Exercise instructions:
When you reach the line containing "have hPrun : run δ q₀ P = f^[e] r := by" in the entries below, start writing out each line exactly, and stop after the line containing "have hAm : A.getD".

Extracted entries:
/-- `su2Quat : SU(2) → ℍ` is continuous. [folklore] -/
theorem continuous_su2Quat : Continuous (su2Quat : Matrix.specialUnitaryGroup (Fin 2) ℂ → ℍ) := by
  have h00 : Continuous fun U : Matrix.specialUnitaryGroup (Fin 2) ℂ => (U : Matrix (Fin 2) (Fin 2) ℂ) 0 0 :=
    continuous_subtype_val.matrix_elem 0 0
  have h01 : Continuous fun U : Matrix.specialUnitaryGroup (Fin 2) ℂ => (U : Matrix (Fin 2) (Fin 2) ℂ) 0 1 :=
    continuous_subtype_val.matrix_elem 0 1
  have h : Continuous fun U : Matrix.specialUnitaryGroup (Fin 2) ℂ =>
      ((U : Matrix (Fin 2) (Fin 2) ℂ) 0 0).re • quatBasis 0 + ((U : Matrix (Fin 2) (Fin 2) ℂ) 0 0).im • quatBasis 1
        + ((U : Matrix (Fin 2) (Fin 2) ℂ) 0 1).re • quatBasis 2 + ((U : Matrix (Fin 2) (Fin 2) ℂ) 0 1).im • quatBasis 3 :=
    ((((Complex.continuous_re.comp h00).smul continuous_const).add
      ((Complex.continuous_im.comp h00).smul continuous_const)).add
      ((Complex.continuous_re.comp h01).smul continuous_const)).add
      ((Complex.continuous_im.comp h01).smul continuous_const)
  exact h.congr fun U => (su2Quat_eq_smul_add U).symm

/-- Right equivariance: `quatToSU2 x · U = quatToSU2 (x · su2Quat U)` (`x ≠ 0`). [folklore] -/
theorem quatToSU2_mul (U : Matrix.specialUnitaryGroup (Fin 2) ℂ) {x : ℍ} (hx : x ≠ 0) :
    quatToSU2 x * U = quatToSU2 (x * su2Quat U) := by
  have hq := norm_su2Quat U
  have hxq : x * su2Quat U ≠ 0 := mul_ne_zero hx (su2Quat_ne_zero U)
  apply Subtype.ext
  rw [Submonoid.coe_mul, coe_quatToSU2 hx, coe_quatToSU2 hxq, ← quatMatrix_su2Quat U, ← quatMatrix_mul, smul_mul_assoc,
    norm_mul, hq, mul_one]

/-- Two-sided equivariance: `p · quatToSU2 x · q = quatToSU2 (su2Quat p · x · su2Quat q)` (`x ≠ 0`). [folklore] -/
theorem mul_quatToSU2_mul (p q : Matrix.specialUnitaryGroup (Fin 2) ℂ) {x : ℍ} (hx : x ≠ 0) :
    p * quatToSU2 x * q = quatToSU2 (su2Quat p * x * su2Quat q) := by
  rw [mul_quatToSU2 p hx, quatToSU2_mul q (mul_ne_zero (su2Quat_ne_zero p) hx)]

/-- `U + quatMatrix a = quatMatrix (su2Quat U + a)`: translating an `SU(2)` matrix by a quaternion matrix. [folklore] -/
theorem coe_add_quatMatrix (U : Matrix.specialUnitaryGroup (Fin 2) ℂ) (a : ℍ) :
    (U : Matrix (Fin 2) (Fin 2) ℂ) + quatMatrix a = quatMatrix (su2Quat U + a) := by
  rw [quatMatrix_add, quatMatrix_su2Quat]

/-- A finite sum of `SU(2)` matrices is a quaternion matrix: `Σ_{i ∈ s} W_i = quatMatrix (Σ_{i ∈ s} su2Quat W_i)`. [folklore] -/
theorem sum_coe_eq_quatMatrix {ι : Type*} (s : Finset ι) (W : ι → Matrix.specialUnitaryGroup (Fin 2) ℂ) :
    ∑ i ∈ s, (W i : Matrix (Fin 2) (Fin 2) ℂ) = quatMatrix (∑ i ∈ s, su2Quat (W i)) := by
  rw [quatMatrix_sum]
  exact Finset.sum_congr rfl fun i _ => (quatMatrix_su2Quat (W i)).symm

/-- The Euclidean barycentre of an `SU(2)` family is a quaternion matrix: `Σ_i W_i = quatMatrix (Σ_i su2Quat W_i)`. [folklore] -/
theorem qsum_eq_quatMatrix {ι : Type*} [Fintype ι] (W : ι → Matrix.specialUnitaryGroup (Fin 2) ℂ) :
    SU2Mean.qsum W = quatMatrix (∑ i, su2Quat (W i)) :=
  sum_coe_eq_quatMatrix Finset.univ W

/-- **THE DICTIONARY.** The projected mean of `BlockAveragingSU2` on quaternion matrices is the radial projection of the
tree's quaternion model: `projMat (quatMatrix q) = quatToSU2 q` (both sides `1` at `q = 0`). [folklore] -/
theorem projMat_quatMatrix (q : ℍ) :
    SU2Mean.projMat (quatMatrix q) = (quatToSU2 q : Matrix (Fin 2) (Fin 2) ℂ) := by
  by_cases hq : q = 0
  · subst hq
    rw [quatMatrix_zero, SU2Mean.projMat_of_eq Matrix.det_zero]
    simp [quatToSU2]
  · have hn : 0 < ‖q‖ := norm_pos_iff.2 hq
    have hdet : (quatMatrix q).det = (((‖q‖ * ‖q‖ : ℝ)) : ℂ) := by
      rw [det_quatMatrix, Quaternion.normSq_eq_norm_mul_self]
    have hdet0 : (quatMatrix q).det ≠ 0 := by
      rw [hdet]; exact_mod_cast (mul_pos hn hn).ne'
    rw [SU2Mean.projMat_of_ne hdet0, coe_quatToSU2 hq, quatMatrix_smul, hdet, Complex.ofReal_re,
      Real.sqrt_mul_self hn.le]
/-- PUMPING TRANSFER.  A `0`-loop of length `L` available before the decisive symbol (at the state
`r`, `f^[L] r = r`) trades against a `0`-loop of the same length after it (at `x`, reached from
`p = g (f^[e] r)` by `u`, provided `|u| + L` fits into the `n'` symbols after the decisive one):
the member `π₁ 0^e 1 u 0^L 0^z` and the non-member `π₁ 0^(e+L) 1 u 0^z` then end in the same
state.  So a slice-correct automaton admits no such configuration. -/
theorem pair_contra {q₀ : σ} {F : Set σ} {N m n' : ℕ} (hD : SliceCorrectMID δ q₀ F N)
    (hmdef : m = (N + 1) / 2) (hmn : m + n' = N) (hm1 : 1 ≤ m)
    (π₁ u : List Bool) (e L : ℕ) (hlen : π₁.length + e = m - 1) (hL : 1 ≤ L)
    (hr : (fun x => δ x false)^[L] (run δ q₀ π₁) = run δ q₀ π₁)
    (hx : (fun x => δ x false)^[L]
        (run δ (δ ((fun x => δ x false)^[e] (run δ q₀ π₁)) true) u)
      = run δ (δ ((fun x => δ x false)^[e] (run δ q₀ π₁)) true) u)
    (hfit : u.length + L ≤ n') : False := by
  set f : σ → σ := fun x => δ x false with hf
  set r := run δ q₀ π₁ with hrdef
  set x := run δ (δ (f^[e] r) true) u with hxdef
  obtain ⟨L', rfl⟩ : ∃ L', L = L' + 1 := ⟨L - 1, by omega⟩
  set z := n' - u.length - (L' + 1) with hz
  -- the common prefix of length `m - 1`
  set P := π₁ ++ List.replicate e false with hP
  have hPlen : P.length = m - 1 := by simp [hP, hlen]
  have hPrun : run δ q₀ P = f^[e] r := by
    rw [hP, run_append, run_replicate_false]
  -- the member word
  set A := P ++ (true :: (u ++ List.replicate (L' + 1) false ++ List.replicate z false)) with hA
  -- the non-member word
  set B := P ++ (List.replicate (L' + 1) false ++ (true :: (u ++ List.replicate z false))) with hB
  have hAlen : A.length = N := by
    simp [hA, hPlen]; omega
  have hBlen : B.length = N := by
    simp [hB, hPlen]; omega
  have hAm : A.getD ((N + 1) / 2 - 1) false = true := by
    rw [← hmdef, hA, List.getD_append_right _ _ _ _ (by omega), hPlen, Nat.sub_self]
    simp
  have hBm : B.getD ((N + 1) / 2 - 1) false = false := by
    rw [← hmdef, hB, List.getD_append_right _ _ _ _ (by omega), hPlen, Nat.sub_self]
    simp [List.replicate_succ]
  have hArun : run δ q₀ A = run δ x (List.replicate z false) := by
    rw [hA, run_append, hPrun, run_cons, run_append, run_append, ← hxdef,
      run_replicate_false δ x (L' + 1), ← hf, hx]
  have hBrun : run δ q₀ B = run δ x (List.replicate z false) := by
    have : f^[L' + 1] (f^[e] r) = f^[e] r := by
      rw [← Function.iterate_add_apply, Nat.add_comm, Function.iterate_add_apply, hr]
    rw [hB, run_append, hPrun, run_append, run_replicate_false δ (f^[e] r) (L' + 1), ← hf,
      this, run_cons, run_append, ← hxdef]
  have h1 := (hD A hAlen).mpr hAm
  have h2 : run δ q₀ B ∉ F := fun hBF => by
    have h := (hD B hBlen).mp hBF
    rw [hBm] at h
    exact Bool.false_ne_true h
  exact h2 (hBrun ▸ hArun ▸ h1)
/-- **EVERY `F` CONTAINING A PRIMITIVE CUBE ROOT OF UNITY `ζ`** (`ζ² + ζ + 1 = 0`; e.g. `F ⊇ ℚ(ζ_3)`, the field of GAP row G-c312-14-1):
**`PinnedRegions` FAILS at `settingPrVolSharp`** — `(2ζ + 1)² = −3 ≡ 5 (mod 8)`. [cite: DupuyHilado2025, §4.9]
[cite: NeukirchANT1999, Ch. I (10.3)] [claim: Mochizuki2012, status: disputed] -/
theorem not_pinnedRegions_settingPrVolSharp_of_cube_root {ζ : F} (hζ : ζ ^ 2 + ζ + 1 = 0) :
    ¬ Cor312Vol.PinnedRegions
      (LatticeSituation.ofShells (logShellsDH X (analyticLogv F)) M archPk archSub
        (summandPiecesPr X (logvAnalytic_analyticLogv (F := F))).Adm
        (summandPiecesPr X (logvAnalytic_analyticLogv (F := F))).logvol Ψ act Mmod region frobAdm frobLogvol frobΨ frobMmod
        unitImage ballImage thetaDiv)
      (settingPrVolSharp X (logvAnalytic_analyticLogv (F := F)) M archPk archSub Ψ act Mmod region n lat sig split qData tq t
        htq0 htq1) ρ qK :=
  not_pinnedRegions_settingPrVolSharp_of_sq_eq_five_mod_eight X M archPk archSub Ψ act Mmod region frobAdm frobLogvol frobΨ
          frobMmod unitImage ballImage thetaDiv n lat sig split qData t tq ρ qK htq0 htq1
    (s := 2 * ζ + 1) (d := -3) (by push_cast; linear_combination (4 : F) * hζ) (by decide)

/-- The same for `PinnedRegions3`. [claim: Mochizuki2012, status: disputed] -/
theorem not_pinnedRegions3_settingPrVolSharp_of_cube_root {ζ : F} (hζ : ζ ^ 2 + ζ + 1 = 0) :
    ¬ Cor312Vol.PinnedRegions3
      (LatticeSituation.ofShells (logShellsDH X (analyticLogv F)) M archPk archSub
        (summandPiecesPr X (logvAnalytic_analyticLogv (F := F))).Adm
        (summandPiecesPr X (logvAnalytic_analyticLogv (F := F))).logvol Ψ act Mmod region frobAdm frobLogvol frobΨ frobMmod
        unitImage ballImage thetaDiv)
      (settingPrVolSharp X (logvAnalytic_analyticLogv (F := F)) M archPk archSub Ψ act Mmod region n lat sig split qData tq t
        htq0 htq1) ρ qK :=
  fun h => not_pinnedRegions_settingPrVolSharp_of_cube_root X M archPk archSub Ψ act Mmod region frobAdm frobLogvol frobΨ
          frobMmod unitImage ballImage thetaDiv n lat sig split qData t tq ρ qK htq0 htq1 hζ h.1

Written answer:
  have hPrun : run δ q₀ P = f^[e] r := by
    rw [hP, run_append, run_replicate_false]
  -- the member word
  set A := P ++ (true :: (u ++ List.replicate (L' + 1) false ++ List.replicate z false)) with hA
  -- the non-member word
  set B := P ++ (List.replicate (L' + 1) false ++ (true :: (u ++ List.replicate z false))) with hB
  have hAlen : A.length = N := by
    simp [hA, hPlen]; omega
  have hBlen : B.length = N := by
    simp [hB, hPlen]; omega
  have hAm : A.getD ((N + 1) / 2 - 1) false = true := by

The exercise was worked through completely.